On a l’impression que le foot dédié au sourd est assez méconnu en France. Alors que beaucoup de villes le proposent.Il faut savoir qu’en France, il y a 18 clubs sourds qui pratiquent le football à onze. Sans compter les 31 de futsal. Le championnat de France est partagé en deux zones, Nord et Sud, elles-mêmes divisées en deux championnats, première et deuxième division. C’est la Commission fédérale de football des sourds, affiliée à la Fédération française d’handisport, qui gère ces compétitions.
Avez-vous l’impression que le « football sourd » se développe depuis quelques années en France et dans le monde, et tend à se faire connaître ?
Pas vraiment, non. Malheureusement, le football des sourds a du mal à grandir à cause du manque de médiatisation. De plus en plus de clubs ferment leurs portes à cause du manque de joueurs. Aujourd’hui, la majorité des jeunes sourds ne savent pas qu’il y a des clubs qui leurs sont dédiés. Un exemple ? Les Jeux olympiques. Cette année, les JO des valides comme ceux des handicapés sont diffusés sur les chaînes télévisées. Sauf les JO des sourds.
Parlons terrain. Quelles sont les règles qui différencient votre foot de celui des valides ? Les règles sont quasiment identiques. Hormis le fait que les arbitres n’ont pas de sifflet. À la place, ils ont un foulard à secouer en cas de faute. Les joueurs, eux, n’ont pas le droit de porter des prothèses auditives ou des implants cochléaires (sorte d’oreille interne artificielle, ndlr). Si c’est le cas, ils prennent un rouge et sont expulsés.
L’arbitre, justement. Comment fait-il pour se faire bien comprendre et expliquer ses décisions ?Les arbitres miment beaucoup pour faciliter la communication. Ils utilisent également souvent leur visage, pour exprimer de la colère, ou de la surprise par exemple. Lorsqu’il y a une faute, l’arbitre central la signale avec son foulard. Si jamais nous continuons à jouer, les arbitres de touche lèvent leur drapeau.
Une partie doit être assez silencieuse sans les coups de sifflet de l’arbitre, sans protestation verbale…Pendant le match, il n’y a pas un bruit. Sauf celui des mouches. Et parfois, des arbitres, quand même.
Entre partenaires, vous ne communiquez qu’avec des gestes ?Nous communiquons en langage des signes, oui, mais certains sourds ne connaissent pas la langue. Donc nous essayons de répéter des gestes quotidiens, ou nous nous efforçons d’articuler, car les sourds lisent et comprennent bien la lecture sur les lèvres. Le problème se pose surtout quand il faut s’appeler entre joueurs… car nous ne nous entendons pas ! À titre personnel, avec mon club entendant, je suis obligé d’être vigilant. Je regarde toujours partout, pour voir si mon coéquipier m’appelle. Mais le courant passe bien, car ils comprennent mon handicap.
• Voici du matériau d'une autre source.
/-- A set containing a non-degenerate segment parallel to a coordinate axis has dimension `≥ 1`.
[cite: Dries1998, Ch. 4 (1.1)] -/
theorem one_le_sdim_of_Ioo_subset {p : ℕ} {S : Set (Fin p → ℝ)} (i : Fin p) (x : Fin p → ℝ) {a b : ℝ}
    (hab : a < b) (h : ∀ t ∈ Ioo a b, Function.update x i t ∈ S) : 1 ≤ sdim S := by
  refine le_sdim (ι := fun _ : Fin 1 => i) (fun j j' _ => Subsingleton.elim _ _) ?_
  -- the projection to the `i`-th coordinate contains `(a, b)`
  have hsub : (fun t : ℝ => fun _ : Fin 1 => t) '' Ioo a b ⊆ (fun y : Fin p → ℝ => y ∘ fun _ : Fin 1 => i) '' S := by
    rintro _ ⟨t, ht, rfl⟩
    refine ⟨Function.update x i t, h t ht, ?_⟩
    funext j
    simp
  have hopen : IsOpen ((fun t : ℝ => fun _ : Fin 1 => t) '' Ioo a b) := by
    have : (fun t : ℝ => fun _ : Fin 1 => t) '' Ioo a b = {z : Fin 1 → ℝ | z 0 ∈ Ioo a b} := by
      ext z
      constructor
      · rintro ⟨t, ht, rfl⟩
        exact ht
      · intro hz
        exact ⟨z 0, hz, funext fun j => by rw [Subsingleton.elim j 0]⟩
    rw [this]
    exact isOpen_Ioo.preimage (continuous_apply 0)
  obtain ⟨t, ht⟩ : (Ioo a b).Nonempty := nonempty_Ioo.mpr hab
  exact ⟨fun _ => t, interior_mono hsub (by rw [hopen.interior_eq]; exact ⟨t, ht, rfl⟩)⟩

end FrontierPrelim

/-! ## Van den Dries' Lemma (1.7): frontiers of fibres are fibres of the frontier, save over
finitely many points -/

section FrontierLemma

open Literature.NumberTheory.Transcendental.SemialgebraicMonotonicity

variable {p : ℕ}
Vous parlez de « gestes quotidiens » . Quels sont ceux qui reviennent le plus souvent ?
Les gestes qu’on utilise le plus signifient les choses suivantes : « Regarde le coach ! » , « Marquage » , « Tire ! » , « Pense à faire la passe » … L’idée, c’est de se regarder au maximum entre partenaires, mais ce n’est pas évident quand on a soif de ballons ! (Rires) Et puis, ils nous arrivent de faire des boulettes. Pendant le match, tu es en train de communiquer avec ton partenaire pour lui expliquer quelque chose, mais en même temps, l’équipe adverse avance avec le ballon. Tu prends forcément du retard pour le rattraper et tu t’exposes donc à une occasion.
Imaginons que je sois devenu sourd, mais que je jouais déjà au football. Me faudra-t-il un temps d’adaptation pour me mettre au niveau de mes partenaires ?Ça dépend forcément du joueur. Mais oui, il faut du temps pour trouver des automatismes et de la confiance. D’autant que nous ne sommes pas nombreux et chaque joueur a un niveau différent.
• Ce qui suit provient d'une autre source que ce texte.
import Literature.AnabelianGeometry.EtaleTheta.Discharge.Sec2Cor28iArbitraryAut
import Literature.AnabelianGeometry.EtaleTheta.Discharge.Sec2Cor28iBindersOfSection
import HarnessLib

/-!
# [EtTh] Cor 2.8 (i) at the SECTION-route cover, for an ARBITRARY automorphism `Γ` of `Π^tp_C` restricting to
# `Π^tp_X`, modulo UNIT-FREE theta rigidity ALONE (proof-only knit, generic over the constructor's binders)

S. Mochizuki, *The étale theta function and its Frobenioid-theoretic manifestations* [EtTh], Publ. RIMS **45**
(2009), §2, Cor 2.8 (i) PRIMS PDF p.42; Prop 2.4 p.38, Def 2.7 p.41; §1 Thm 1.6 (ii)/(iii) p.24
(bib key `MochizukiEtTh2009`).

PROOF-ONLY companion (0 `def`, 0 `instance`, no new `Prop`; cell abc-iut, layer L2, seat abc-iut-L2-t1 gen 12 —
abc-iut-L2-lead R1375 KEY «F3b», VNEXT note N-C28I-2; sequel of this seat's `Sec2OrbitEmbeddingUnitTransport` (F1) and
`Sec2Cor28iArbitraryAut` (F3); every input BY NAME).
* §1 **`MuTwoSetting.CLevelData.cor28_i_of_comm_orbitEmbeddingOfHuuOfSection`** — abc-iut-w6-d049's
  `cor28_i_outer_orbitEmbeddingOfHuuOfSection` (inner `Γ = γ_y`) for an ARBITRARY `Γ : Π^tp_C ≃ₜ* Π^tp_C` at
  abc-iut-L2-d3's SECTION-route cover `orbitEmbeddingOfHuuOfSection`: given the restriction `α` of `Γ` to `Π^tp_X`
  (`ι ∘ α = Γ ∘ ι`, Prop 2.4) with `α(Δ^tp_X) = Δ^tp_X` ([AbsAnab] 1.3.8 BY NAME), the companion is abc-iut-L6-d5's
  `Thm16Sub.topCompanion` (Thm 1.6 (ii), granted `IsQuotientMap toTheta`), and ALL FOUR conclusions of `Cor28_i` hold
  modulo `Cor28_i`'s own binders and the UNIT-FREE rigidity identity `autMap α⁻¹ β⁻¹ η̈^Θ = σ₀·η̈^Θ`, `σ₀ ∈ Π^tp_{X̲̲}`;
* the specialisation to THE cover of record over `χ′` (where `IsStandard`, `IsQuotientMap toTheta`, `Compat`, `Sec2Hyps`
  are theorems) is the sequel `Sec2Cor28iCoverOfRecordThetaRigidityAlone`.
WHAT IS NOT CLAIMED: the rigidity identity (the [EtTh] Thm 1.6 (iii) content, unit `1`) stays a HYPOTHESIS; with a
GENUINE unit the transport is only a twist (F3 §4) and at this model the class of `−1` is NOT absorbed by the orbit
(abc-iut-f-151's `conj_etaDdχ_eq_self_of_mem_GtpY`: the model's class descends to `Π^tp_Y`), so «order 1» is then
out of reach — a semi-synthetic artefact, not a statement about [EtTh].  HONEST FRAMING: consistency / non-vacuity
evidence for the TYPED interface only; the ∀-closure of `Cor28_i` is refuted (abc-iut-w4-d051's `not_forall_cor28_i`);
[EtTh] is refereed and nothing of it is asserted; no side is taken on [IUTchIII] Cor 3.12; typed ≠ proved.
-/

noncomputable section

namespace Literature.AnabelianGeometry.EtaleTheta

open Literature.AnabelianGeometry.SemiGraphs ThetaCovers Literature.IUT.HodgeArakelov
open _root_.Topology
open ThetaSetting.EtaleThetaData.DoubleUnderline.OrbitEmbedding (symm_toTheta_eq)

namespace MuTwoSetting.CLevelData

variable {p : ℕ} [Fact p.Prime] {M : MuTwoSetting p}
variable {PC : Type} [Group PC] [TopologicalSpace PC] [IsTopologicalGroup PC] [T2Space PC]

section Generic

variable (e : M.CLevelData) (ιC : M.GtpC →ₜ* PC) (hιC : IsProfiniteCompletion ιC)
  (hinj : Function.Injective ιC) (op : M.toThetaSetting.OncePuncturedData) {l : ℕ} (hodd : Odd l)
  (s : ↥M.GK →* M.PiTemp) (hsa : ∀ σ, M.aug (s σ) = (σ : GQp p)) (hsZ : ∀ σ, M.toZ (s σ) = 1)
  (hιell : ∀ c ∈ (e.piCDataOf ιC hιC).augGK.ker, c ∉ (e.piCDataOf ιC hιC).PiX →
    ∀ d ∈ (e.piCDataOf ιC hιC).PiX ⊓ (e.piCDataOf ιC hιC).augGK.ker,
      c * d * c⁻¹ * d ∈ (e.piCDataOf ιC hιC).barTheta l)
  (hN : ((M.GtpXu l).map M.inclX).Normal) (hY : (M.GtpY.map M.inclX).Normal)
  {E : M.toThetaSetting.EtaleThetaData} (C : E.DoubleUnderline l) (hK : M.barKerTp l ≤ C.Huu)
  (hsH : ∀ σ, s σ ∈ C.Huu) {g : M.GtpC} (hgX : g ∉ M.inclX.range) (hι : C.IotaStable (e.conjX g))
  (τ τ' : ThetaSetting.NonCuspidalPoint E.toKummerData)

/-- **Cor 2.8 (i) at `ofEmbedding (orbitEmbeddingOfHuuOfSection …)` for an ARBITRARY automorphism `Γ` of `Π^tp_C`
RESTRICTING to `Π^tp_X`** (SECTION-route cover; the twin of abc-iut-w6-d049's `cor28_i_outer_orbitEmbeddingOfHuuOfSection`
beyond inner `Γ`): given `α : Π^tp_X ≃ₜ* Π^tp_X` with `ι ∘ α = Γ ∘ ι` (Prop 2.4) and `α(Δ^tp_X) = Δ^tp_X` ([AbsAnab] 1.3.8 —
the companion `β` on `(Π^tp_X)^Θ` is then abc-iut-L6-d5's `Thm16Sub.topCompanion`, Thm 1.6 (ii), granted
`IsQuotientMap toTheta`), ALL FOUR conclusions of `ThetaOrbitData.Cor28_i` hold — modulo `Cor28_i`'s own binders
(`IsStandard`, `Γ_Θ`/`InducesOnTheta`, `Γ(Π^tp_Ÿ) = Π^tp_Ÿ`, `Γ(Π^tp_{Ÿ̲̲}) = Π^tp_{Ÿ̲̲}`, the tower stabilities of
`Π^tp_{X̲̲}`, `Π^tp_{X̲}`) and the UNIT-FREE rigidity identity `autMap α⁻¹ β⁻¹ η̈^Θ = σ₀·η̈^Θ` with `σ₀ ∈ Π^tp_{X̲̲}` ONLY.
[cite: MochizukiEtTh2009, Cor 2.8(i) p.42] -/
theorem cor28_i_of_comm_orbitEmbeddingOfHuuOfSection (hq : IsQuotientMap M.toTheta)
    (hC : M.toThetaSetting.Compat) (hS : M.toThetaSetting.Sec2Hyps)
    (Γ : (e.temperedCoverDataOfHuuOfSection ιC hιC hinj op hodd s hsa hsZ hιell hN hY C hK hsH hgX hι).Gtp ≃ₜ*
      (e.temperedCoverDataOfHuuOfSection ιC hιC hinj op hodd s hsa hsZ hιell hN hY C hK hsH hgX hι).Gtp)
    (α : M.PiTemp ≃ₜ* M.PiTemp)
    (hα : ∀ σ, (e.orbitEmbeddingOfHuuOfSection ιC hιC hinj op hodd s hsa hsZ hιell hN hY C hK hsH hgX hι τ τ').ι (α σ) =
      Γ ((e.orbitEmbeddingOfHuuOfSection ιC hιC hinj op hodd s hsa hsZ hιell hN hY C hK hsH hgX hι τ τ').ι σ))
    (hΔα : M.toThetaSetting.DeltaTemp.map α.toMulEquiv.toMonoidHom = M.toThetaSetting.DeltaTemp)
    (hstd : (ThetaOrbitData.ofEmbedding
        (e.orbitEmbeddingOfHuuOfSection ιC hιC hinj op hodd s hsa hsZ hιell hN hY C hK hsH hgX hι τ τ') hC hS).IsStandard)
    (ΓΘ : (ThetaOrbitData.ofEmbedding
        (e.orbitEmbeddingOfHuuOfSection ιC hιC hinj op hodd s hsa hsZ hιell hN hY C hK hsH hgX hι τ τ') hC hS).DeltaTheta ≃*
      (ThetaOrbitData.ofEmbedding
        (e.orbitEmbeddingOfHuuOfSection ιC hιC hinj op hodd s hsa hsZ hιell hN hY C hK hsH hgX hι τ τ') hC hS).DeltaTheta)
    (hind : (ThetaOrbitData.ofEmbedding
        (e.orbitEmbeddingOfHuuOfSection ιC hιC hinj op hodd s hsa hsZ hιell hN hY C hK hsH hgX hι τ τ') hC hS).InducesOnTheta
      Γ ΓΘ)
    (hYmap : (e.temperedCoverDataOfHuuOfSection ιC hιC hinj op hodd s hsa hsZ hιell hN hY C hK hsH hgX hι).PiYddtp.map
        Γ.toMulEquiv.toMonoidHom =
      (e.temperedCoverDataOfHuuOfSection ιC hιC hinj op hodd s hsa hsZ hιell hN hY C hK hsH hgX hι).PiYddtp)
    (hYuu : ((e.temperedCoverDataOfHuuOfSection ιC hιC hinj op hodd s hsa hsZ hιell hN hY C hK hsH hgX hι).PiYddtp ⊓
          (e.temperedCoverDataOfHuuOfSection ιC hιC hinj op hodd s hsa hsZ hιell hN hY C hK hsH hgX hι).tp
            (e.temperedCoverDataOfHuuOfSection ιC hιC hinj op hodd s hsa hsZ hιell hN hY C hK hsH hgX hι).PiXuu).map
        Γ.toMulEquiv.toMonoidHom =
      (e.temperedCoverDataOfHuuOfSection ιC hιC hinj op hodd s hsa hsZ hιell hN hY C hK hsH hgX hι).PiYddtp ⊓
        (e.temperedCoverDataOfHuuOfSection ιC hιC hinj op hodd s hsa hsZ hιell hN hY C hK hsH hgX hι).tp
          (e.temperedCoverDataOfHuuOfSection ιC hιC hinj op hodd s hsa hsZ hιell hN hY C hK hsH hgX hι).PiXuu)
    (hXuumap : ((e.temperedCoverDataOfHuuOfSection ιC hιC hinj op hodd s hsa hsZ hιell hN hY C hK hsH hgX hι).tp
          (e.temperedCoverDataOfHuuOfSection ιC hιC hinj op hodd s hsa hsZ hιell hN hY C hK hsH hgX hι).PiXuu).map
        Γ.toMulEquiv.toMonoidHom =
      (e.temperedCoverDataOfHuuOfSection ιC hιC hinj op hodd s hsa hsZ hιell hN hY C hK hsH hgX hι).tp
        (e.temperedCoverDataOfHuuOfSection ιC hιC hinj op hodd s hsa hsZ hιell hN hY C hK hsH hgX hι).PiXuu)
    (hXumap : ((e.temperedCoverDataOfHuuOfSection ιC hιC hinj op hodd s hsa hsZ hιell hN hY C hK hsH hgX hι).tp
          (e.temperedCoverDataOfHuuOfSection ιC hιC hinj op hodd s hsa hsZ hιell hN hY C hK hsH hgX hι).PiXu).map
        Γ.toMulEquiv.toMonoidHom =
      (e.temperedCoverDataOfHuuOfSection ιC hιC hinj op hodd s hsa hsZ hιell hN hY C hK hsH hgX hι).tp
        (e.temperedCoverDataOfHuuOfSection ιC hιC hinj op hodd s hsa hsZ hιell hN hY C hK hsH hgX hι).PiXu)
    {σ₀ : M.PiTemp} (hσ₀ : σ₀ ∈ C.Huu)
    (hη : ∀ (hΔ' : ∀ a, a ∈ M.toThetaSetting.DeltaTheta →
          (Thm16Sub.topCompanion M.toThetaSetting M.toThetaSetting α hΔα hq hq).symm a ∈ M.toThetaSetting.DeltaTheta)
        (hYα : ∀ g, g ∈ M.toThetaSetting.GtpYdd → α g ∈ M.toThetaSetting.GtpYdd),
      haveI := hC.GtpYdd_normal
      ContH1Aut.autMap M.toTheta M.toThetaSetting.DeltaTheta α.symm
          (Thm16Sub.topCompanion M.toThetaSetting M.toThetaSetting α hΔα hq hq).symm
          (symm_toTheta_eq (fun σ => Thm16Sub.algCompanion_apply_toTheta M.toThetaSetting M.toThetaSetting α hΔα σ)) hΔ'
          (H := M.toThetaSetting.GtpYdd) (H' := M.toThetaSetting.GtpYdd) hYα E.etaDd =
        ContH1.conj M.toTheta M.toThetaSetting.DeltaTheta σ₀ E.etaDd) :
    (ThetaOrbitData.ofEmbedding
        (e.orbitEmbeddingOfHuuOfSection ιC hιC hinj op hodd s hsa hsZ hιell hN hY C hK hsH hgX hι τ τ') hC hS).IsStandardColl
        ((ThetaOrbitData.ofEmbedding
            (e.orbitEmbeddingOfHuuOfSection ιC hιC hinj op hodd s hsa hsZ hιell hN hY C hK hsH hgX hι τ τ') hC hS).transport _
          Γ hYmap ΓΘ
          (ThetaOrbitData.ofEmbedding
            (e.orbitEmbeddingOfHuuOfSection ιC hιC hinj op hodd s hsa hsZ hιell hN hY C hK hsH hgX hι τ τ') hC hS).etaZMu2) ∧
      (ThetaOrbitData.ofEmbedding
          (e.orbitEmbeddingOfHuuOfSection ιC hιC hinj op hodd s hsa hsZ hιell hN hY C hK hsH hgX hι τ τ') hC hS).EqUpToRootOfUnity
          l _
        (ThetaOrbitData.ofEmbedding
          (e.orbitEmbeddingOfHuuOfSection ιC hιC hinj op hodd s hsa hsZ hιell hN hY C hK hsH hgX hι τ τ') hC hS).rootLZMu2
        ((ThetaOrbitData.ofEmbedding
            (e.orbitEmbeddingOfHuuOfSection ιC hιC hinj op hodd s hsa hsZ hιell hN hY C hK hsH hgX hι τ τ') hC hS).transport _
          Γ hYuu ΓΘ
          (ThetaOrbitData.ofEmbedding
            (e.orbitEmbeddingOfHuuOfSection ιC hιC hinj op hodd s hsa hsZ hιell hN hY C hK hsH hgX hι τ τ') hC hS).rootLZMu2) ∧
      (ThetaOrbitData.ofEmbedding
          (e.orbitEmbeddingOfHuuOfSection ιC hιC hinj op hodd s hsa hsZ hιell hN hY C hK hsH hgX hι τ τ') hC hS).EqUpToRootOfUnity
          1 _
        (ThetaOrbitData.ofEmbedding
          (e.orbitEmbeddingOfHuuOfSection ιC hιC hinj op hodd s hsa hsZ hιell hN hY C hK hsH hgX hι τ τ') hC hS).etaZMu2
        ((ThetaOrbitData.ofEmbedding
            (e.orbitEmbeddingOfHuuOfSection ιC hιC hinj op hodd s hsa hsZ hιell hN hY C hK hsH hgX hι τ τ') hC hS).transport _
          Γ hYmap ΓΘ
          (ThetaOrbitData.ofEmbedding
            (e.orbitEmbeddingOfHuuOfSection ιC hιC hinj op hodd s hsa hsZ hιell hN hY C hK hsH hgX hι τ τ') hC hS).etaZMu2) ∧
      (ThetaOrbitData.ofEmbedding
          (e.orbitEmbeddingOfHuuOfSection ιC hιC hinj op hodd s hsa hsZ hιell hN hY C hK hsH hgX hι τ τ') hC hS).EqUpToRootOfUnity
          1 _
        (ThetaOrbitData.ofEmbedding
          (e.orbitEmbeddingOfHuuOfSection ιC hιC hinj op hodd s hsa hsZ hιell hN hY C hK hsH hgX hι τ τ') hC hS).etaLZMu2
        ((ThetaOrbitData.ofEmbedding
            (e.orbitEmbeddingOfHuuOfSection ιC hιC hinj op hodd s hsa hsZ hιell hN hY C hK hsH hgX hι τ τ') hC hS).transport _
          Γ hYmap ΓΘ
          (ThetaOrbitData.ofEmbedding
            (e.orbitEmbeddingOfHuuOfSection ιC hιC hinj op hodd s hsa hsZ hιell hN hY C hK hsH hgX hι τ τ') hC hS).etaLZMu2) :=
  (e.orbitEmbeddingOfHuuOfSection ιC hιC hinj op hodd s hsa hsZ hιell hN hY C hK hsH hgX hι τ τ').ofEmbedding_cor28_i_of_comm_reduced
    hC hS hstd hα (fun σ => Thm16Sub.algCompanion_apply_toTheta M.toThetaSetting M.toThetaSetting α hΔα σ)
    (e.orbitEmbeddingOfHuuOfSection_map_GtpXu ιC hιC hinj op hodd s hsa hsZ hιell hN hY C hK hsH hgX hι τ τ')
    ΓΘ hind hYmap hYuu hXuumap hXumap hσ₀ hη

end Generic

end MuTwoSetting.CLevelData


end Literature.AnabelianGeometry.EtaleTheta

end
Comment compensez-vous votre handicap ?Nous sommes obligés d’anticiper davantage, et de constamment faire attention au positionnement des joueurs, de leurs mouvements, avant de recevoir la balle. Les entendants peuvent parler entre eux pour se dire « Je suis derrière ! » ou « Mets-la à gauche ! » Nous, les sourds, nous n’avons pas le choix : nous devons observer ce qu’il se passe autour de nous avant de recevoir le cuir.
Considérez-vous votre sport comme un sport différent du football que l’on connaît ?Non, absolument pas. Quels que soient les sports chez les sourds, ils sont identiques aux valides. Nous pouvons quand même goûter, toucher, sentir et voir, hein !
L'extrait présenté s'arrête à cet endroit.